Required work: From the entries that follow, reproduce exactly and only the lines from the line with "fun _ => rfl⟩" to the line with "obtain ⟨i₀, hi₀⟩ := List.get_of_mem hm", endpoints included.

___ Input data ___

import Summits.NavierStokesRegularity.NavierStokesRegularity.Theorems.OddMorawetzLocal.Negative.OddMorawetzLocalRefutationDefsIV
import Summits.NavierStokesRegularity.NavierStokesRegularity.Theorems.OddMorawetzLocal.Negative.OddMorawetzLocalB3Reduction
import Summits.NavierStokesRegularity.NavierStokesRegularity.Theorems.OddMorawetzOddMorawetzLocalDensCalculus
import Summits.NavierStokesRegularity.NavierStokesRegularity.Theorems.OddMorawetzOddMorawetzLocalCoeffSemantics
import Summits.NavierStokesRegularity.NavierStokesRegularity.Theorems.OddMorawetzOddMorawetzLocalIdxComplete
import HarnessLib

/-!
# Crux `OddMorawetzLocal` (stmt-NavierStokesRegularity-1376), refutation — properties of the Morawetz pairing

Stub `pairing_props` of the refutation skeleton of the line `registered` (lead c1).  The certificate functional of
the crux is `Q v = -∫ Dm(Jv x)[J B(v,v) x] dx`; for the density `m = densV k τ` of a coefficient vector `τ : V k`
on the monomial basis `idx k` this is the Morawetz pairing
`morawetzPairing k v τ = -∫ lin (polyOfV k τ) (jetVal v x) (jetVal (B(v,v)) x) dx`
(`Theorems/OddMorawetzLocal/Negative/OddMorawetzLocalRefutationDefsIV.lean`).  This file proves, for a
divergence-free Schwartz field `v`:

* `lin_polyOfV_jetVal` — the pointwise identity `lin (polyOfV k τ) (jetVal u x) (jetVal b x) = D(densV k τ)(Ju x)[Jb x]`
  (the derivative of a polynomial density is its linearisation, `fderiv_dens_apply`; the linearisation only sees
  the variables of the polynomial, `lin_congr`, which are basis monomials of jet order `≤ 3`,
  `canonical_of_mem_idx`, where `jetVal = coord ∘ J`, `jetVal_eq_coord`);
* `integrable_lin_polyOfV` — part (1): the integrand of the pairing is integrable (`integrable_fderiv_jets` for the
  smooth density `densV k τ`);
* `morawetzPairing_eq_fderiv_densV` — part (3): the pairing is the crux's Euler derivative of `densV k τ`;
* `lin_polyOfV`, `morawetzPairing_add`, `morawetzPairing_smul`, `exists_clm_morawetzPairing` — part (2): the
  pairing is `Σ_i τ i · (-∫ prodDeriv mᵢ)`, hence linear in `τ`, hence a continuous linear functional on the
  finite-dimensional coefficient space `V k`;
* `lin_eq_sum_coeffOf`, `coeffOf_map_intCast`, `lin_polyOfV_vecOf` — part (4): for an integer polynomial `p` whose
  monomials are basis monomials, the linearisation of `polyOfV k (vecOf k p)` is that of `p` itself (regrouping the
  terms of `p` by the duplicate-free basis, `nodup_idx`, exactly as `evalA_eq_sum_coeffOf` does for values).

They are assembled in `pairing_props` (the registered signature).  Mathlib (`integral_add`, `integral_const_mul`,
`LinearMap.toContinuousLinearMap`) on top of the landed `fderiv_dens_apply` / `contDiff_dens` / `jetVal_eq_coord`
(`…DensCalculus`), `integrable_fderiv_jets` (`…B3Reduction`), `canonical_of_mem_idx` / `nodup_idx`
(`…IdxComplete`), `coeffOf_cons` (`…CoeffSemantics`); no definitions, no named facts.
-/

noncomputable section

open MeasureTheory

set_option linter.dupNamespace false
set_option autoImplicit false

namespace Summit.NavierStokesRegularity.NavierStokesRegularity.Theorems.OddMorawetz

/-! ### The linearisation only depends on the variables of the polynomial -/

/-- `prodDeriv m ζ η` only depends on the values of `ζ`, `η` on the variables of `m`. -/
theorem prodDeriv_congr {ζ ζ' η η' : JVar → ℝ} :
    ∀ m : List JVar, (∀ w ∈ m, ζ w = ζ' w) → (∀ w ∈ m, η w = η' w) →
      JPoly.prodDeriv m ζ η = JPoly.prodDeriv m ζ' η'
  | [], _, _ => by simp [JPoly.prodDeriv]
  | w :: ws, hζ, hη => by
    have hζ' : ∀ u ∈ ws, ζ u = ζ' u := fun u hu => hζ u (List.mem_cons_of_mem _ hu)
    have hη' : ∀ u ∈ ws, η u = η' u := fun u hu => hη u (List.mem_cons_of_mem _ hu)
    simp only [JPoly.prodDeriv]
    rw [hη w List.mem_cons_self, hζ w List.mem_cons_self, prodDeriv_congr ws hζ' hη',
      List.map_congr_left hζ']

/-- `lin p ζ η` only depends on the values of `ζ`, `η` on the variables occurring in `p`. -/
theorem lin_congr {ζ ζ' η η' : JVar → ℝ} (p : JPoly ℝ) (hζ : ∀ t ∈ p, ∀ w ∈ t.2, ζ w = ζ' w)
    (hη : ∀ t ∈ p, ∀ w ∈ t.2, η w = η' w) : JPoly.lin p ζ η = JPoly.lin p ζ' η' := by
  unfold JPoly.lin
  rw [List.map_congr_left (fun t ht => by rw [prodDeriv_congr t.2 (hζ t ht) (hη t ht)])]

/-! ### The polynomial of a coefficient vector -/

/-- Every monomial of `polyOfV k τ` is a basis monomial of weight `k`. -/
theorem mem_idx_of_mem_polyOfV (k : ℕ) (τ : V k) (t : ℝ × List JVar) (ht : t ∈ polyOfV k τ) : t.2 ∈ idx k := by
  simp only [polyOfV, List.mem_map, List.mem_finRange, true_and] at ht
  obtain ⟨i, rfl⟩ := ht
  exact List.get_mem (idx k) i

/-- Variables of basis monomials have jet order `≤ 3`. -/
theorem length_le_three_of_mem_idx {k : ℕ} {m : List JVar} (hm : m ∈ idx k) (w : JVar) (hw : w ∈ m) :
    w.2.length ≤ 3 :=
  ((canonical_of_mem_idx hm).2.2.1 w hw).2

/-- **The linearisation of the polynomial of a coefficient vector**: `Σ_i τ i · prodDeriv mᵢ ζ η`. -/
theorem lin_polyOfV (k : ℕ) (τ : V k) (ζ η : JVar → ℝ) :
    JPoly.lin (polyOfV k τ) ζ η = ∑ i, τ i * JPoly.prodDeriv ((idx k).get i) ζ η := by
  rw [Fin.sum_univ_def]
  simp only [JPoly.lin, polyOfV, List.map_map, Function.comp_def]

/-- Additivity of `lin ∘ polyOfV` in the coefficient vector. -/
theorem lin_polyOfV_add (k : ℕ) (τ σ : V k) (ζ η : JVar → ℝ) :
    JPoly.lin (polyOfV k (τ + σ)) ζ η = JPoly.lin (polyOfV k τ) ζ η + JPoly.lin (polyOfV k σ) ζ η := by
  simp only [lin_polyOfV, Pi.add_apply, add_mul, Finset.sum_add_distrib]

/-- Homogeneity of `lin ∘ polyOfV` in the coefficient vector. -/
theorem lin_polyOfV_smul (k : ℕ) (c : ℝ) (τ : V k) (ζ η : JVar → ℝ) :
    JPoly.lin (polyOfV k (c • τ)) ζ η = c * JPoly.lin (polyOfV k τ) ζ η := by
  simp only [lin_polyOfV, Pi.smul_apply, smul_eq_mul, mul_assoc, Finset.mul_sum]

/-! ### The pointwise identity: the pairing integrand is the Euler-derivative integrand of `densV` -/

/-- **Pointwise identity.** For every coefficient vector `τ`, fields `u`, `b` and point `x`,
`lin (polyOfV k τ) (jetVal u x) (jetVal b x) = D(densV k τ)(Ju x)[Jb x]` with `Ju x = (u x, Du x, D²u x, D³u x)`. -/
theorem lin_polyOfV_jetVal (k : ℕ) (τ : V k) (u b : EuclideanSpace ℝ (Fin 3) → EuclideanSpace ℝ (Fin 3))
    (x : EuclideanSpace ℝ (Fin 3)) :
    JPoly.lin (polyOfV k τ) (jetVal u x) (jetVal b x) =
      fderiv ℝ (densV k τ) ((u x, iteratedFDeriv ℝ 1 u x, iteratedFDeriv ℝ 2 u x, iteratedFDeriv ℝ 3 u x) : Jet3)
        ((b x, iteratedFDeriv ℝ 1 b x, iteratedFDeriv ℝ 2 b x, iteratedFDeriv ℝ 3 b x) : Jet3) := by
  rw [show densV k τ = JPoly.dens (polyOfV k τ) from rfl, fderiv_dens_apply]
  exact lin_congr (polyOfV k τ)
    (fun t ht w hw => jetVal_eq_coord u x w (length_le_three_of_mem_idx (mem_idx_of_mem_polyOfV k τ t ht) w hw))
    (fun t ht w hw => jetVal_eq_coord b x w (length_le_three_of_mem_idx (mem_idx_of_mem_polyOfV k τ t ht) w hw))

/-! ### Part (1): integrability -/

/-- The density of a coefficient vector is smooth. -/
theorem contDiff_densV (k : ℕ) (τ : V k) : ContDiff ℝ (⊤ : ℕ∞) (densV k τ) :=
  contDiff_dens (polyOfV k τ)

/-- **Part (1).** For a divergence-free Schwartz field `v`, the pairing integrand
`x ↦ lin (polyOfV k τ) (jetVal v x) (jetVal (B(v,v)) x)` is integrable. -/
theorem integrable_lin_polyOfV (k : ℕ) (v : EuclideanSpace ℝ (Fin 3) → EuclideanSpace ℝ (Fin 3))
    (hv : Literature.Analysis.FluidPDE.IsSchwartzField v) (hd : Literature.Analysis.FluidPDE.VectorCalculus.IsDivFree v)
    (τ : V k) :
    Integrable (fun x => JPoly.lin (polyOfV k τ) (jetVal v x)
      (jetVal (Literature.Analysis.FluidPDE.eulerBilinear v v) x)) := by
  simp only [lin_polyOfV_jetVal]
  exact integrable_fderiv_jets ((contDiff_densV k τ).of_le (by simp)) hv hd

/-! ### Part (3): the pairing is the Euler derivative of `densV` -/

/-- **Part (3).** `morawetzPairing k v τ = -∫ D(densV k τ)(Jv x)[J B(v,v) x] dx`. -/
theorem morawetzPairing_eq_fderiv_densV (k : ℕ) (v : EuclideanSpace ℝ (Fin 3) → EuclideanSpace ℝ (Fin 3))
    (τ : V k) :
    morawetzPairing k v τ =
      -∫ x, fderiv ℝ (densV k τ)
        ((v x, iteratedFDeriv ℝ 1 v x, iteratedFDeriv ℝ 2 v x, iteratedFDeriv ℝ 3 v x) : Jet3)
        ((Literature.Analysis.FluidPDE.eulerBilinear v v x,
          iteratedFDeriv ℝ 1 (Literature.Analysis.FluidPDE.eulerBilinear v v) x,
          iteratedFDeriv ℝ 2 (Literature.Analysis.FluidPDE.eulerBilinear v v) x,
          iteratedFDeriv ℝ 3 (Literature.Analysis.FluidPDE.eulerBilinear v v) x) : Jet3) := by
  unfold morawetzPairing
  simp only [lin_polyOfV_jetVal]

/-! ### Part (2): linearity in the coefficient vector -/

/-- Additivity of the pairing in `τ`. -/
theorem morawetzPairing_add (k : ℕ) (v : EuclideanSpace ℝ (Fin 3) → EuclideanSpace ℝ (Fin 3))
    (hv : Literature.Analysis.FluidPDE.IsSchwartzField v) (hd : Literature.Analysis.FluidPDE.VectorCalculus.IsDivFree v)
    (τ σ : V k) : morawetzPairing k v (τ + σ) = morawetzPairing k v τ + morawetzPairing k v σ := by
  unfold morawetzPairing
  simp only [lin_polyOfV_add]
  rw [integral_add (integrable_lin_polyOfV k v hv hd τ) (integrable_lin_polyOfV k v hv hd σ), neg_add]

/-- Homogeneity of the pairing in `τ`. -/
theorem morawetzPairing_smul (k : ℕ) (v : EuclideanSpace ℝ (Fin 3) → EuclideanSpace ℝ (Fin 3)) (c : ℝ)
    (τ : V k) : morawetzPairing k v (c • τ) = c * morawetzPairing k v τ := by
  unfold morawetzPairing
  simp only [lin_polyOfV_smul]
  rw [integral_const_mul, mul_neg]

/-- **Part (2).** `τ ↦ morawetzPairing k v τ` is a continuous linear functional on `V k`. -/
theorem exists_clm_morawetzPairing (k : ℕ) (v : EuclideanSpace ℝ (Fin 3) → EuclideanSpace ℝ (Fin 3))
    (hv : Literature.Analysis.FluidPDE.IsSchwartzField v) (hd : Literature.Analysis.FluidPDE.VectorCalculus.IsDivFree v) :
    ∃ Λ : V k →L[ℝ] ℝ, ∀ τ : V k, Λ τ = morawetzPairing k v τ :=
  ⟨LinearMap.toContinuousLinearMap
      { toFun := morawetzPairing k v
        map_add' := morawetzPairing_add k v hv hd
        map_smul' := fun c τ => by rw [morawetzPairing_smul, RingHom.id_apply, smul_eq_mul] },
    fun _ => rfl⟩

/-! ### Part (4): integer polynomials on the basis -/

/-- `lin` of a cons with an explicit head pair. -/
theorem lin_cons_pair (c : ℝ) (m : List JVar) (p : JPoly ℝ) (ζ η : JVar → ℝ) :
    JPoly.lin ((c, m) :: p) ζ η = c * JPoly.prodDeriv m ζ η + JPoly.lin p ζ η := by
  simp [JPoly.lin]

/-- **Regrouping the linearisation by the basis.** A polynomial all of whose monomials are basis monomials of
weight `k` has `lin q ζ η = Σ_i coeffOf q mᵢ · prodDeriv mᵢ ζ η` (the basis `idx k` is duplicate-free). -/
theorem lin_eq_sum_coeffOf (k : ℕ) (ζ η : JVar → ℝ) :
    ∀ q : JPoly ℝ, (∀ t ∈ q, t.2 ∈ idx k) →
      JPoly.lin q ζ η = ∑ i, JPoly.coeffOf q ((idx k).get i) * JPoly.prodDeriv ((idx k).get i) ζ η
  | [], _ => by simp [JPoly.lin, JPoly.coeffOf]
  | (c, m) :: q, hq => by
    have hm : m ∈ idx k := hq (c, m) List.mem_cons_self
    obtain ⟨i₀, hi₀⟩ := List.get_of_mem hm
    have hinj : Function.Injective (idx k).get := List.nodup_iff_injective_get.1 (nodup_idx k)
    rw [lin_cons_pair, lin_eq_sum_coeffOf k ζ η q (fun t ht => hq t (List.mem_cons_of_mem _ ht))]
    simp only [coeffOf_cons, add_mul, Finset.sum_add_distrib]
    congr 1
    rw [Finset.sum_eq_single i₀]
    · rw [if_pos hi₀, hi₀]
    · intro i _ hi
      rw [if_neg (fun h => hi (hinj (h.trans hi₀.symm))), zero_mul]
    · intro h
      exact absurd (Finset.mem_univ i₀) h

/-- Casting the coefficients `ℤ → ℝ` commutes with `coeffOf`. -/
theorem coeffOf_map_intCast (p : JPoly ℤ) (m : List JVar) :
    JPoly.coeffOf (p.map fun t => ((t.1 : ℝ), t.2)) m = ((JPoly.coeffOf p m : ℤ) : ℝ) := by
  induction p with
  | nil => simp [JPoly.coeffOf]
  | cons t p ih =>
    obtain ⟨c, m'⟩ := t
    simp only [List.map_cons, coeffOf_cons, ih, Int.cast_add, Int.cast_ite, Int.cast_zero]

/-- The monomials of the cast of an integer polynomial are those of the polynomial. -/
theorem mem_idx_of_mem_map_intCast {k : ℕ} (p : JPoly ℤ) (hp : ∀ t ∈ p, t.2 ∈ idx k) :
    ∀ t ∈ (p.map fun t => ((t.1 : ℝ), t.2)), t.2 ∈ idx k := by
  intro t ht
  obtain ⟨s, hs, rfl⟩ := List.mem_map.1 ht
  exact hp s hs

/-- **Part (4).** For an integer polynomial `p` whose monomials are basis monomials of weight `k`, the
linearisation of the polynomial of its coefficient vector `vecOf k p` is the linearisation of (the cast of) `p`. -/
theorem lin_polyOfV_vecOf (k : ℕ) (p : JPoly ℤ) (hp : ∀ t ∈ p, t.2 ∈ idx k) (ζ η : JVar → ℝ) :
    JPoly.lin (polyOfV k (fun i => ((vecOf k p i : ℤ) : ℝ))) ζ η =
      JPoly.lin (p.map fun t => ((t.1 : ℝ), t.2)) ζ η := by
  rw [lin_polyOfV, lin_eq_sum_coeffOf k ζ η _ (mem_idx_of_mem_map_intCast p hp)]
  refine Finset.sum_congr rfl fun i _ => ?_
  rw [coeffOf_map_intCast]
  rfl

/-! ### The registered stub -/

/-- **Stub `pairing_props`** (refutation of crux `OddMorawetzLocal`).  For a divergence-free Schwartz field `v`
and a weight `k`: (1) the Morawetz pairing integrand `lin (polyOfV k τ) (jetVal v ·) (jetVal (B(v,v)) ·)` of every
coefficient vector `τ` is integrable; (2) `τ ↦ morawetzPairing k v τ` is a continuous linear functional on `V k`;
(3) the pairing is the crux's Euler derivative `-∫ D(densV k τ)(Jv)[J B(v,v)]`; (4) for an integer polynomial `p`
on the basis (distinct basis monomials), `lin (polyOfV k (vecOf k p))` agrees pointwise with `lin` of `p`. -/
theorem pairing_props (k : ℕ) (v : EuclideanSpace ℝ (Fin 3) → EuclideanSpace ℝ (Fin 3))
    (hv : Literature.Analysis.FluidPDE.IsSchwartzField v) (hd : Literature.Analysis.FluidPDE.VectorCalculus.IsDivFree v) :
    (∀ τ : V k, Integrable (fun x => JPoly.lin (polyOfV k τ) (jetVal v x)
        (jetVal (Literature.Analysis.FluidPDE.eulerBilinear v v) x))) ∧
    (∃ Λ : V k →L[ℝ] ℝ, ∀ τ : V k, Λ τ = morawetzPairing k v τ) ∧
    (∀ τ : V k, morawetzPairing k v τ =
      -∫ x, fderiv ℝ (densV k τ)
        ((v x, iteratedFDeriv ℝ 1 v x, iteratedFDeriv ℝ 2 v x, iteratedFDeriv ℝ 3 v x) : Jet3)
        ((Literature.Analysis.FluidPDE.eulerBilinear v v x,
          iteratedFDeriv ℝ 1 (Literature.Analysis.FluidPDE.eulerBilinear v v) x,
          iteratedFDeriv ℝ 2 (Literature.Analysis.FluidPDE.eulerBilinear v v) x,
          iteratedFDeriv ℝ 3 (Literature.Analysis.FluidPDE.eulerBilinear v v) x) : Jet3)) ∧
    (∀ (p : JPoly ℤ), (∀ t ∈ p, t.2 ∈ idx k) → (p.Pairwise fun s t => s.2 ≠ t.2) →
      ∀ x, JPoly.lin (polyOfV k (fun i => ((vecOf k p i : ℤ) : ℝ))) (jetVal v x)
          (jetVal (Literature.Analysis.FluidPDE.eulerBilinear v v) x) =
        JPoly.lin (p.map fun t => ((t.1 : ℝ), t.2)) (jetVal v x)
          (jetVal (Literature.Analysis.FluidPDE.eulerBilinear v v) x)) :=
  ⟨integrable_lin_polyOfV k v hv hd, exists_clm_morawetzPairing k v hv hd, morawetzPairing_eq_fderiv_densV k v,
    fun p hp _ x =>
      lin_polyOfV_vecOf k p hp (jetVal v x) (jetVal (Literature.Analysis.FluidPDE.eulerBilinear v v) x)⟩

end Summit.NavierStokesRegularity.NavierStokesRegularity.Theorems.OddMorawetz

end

___

Exercise answer:
    fun _ => rfl⟩

/-! ### Part (4): integer polynomials on the basis -/

/-- `lin` of a cons with an explicit head pair. -/
theorem lin_cons_pair (c : ℝ) (m : List JVar) (p : JPoly ℝ) (ζ η : JVar → ℝ) :
    JPoly.lin ((c, m) :: p) ζ η = c * JPoly.prodDeriv m ζ η + JPoly.lin p ζ η := by
  simp [JPoly.lin]

/-- **Regrouping the linearisation by the basis.** A polynomial all of whose monomials are basis monomials of
weight `k` has `lin q ζ η = Σ_i coeffOf q mᵢ · prodDeriv mᵢ ζ η` (the basis `idx k` is duplicate-free). -/
theorem lin_eq_sum_coeffOf (k : ℕ) (ζ η : JVar → ℝ) :
    ∀ q : JPoly ℝ, (∀ t ∈ q, t.2 ∈ idx k) →
      JPoly.lin q ζ η = ∑ i, JPoly.coeffOf q ((idx k).get i) * JPoly.prodDeriv ((idx k).get i) ζ η
  | [], _ => by simp [JPoly.lin, JPoly.coeffOf]
  | (c, m) :: q, hq => by
    have hm : m ∈ idx k := hq (c, m) List.mem_cons_self
    obtain ⟨i₀, hi₀⟩ := List.get_of_mem hm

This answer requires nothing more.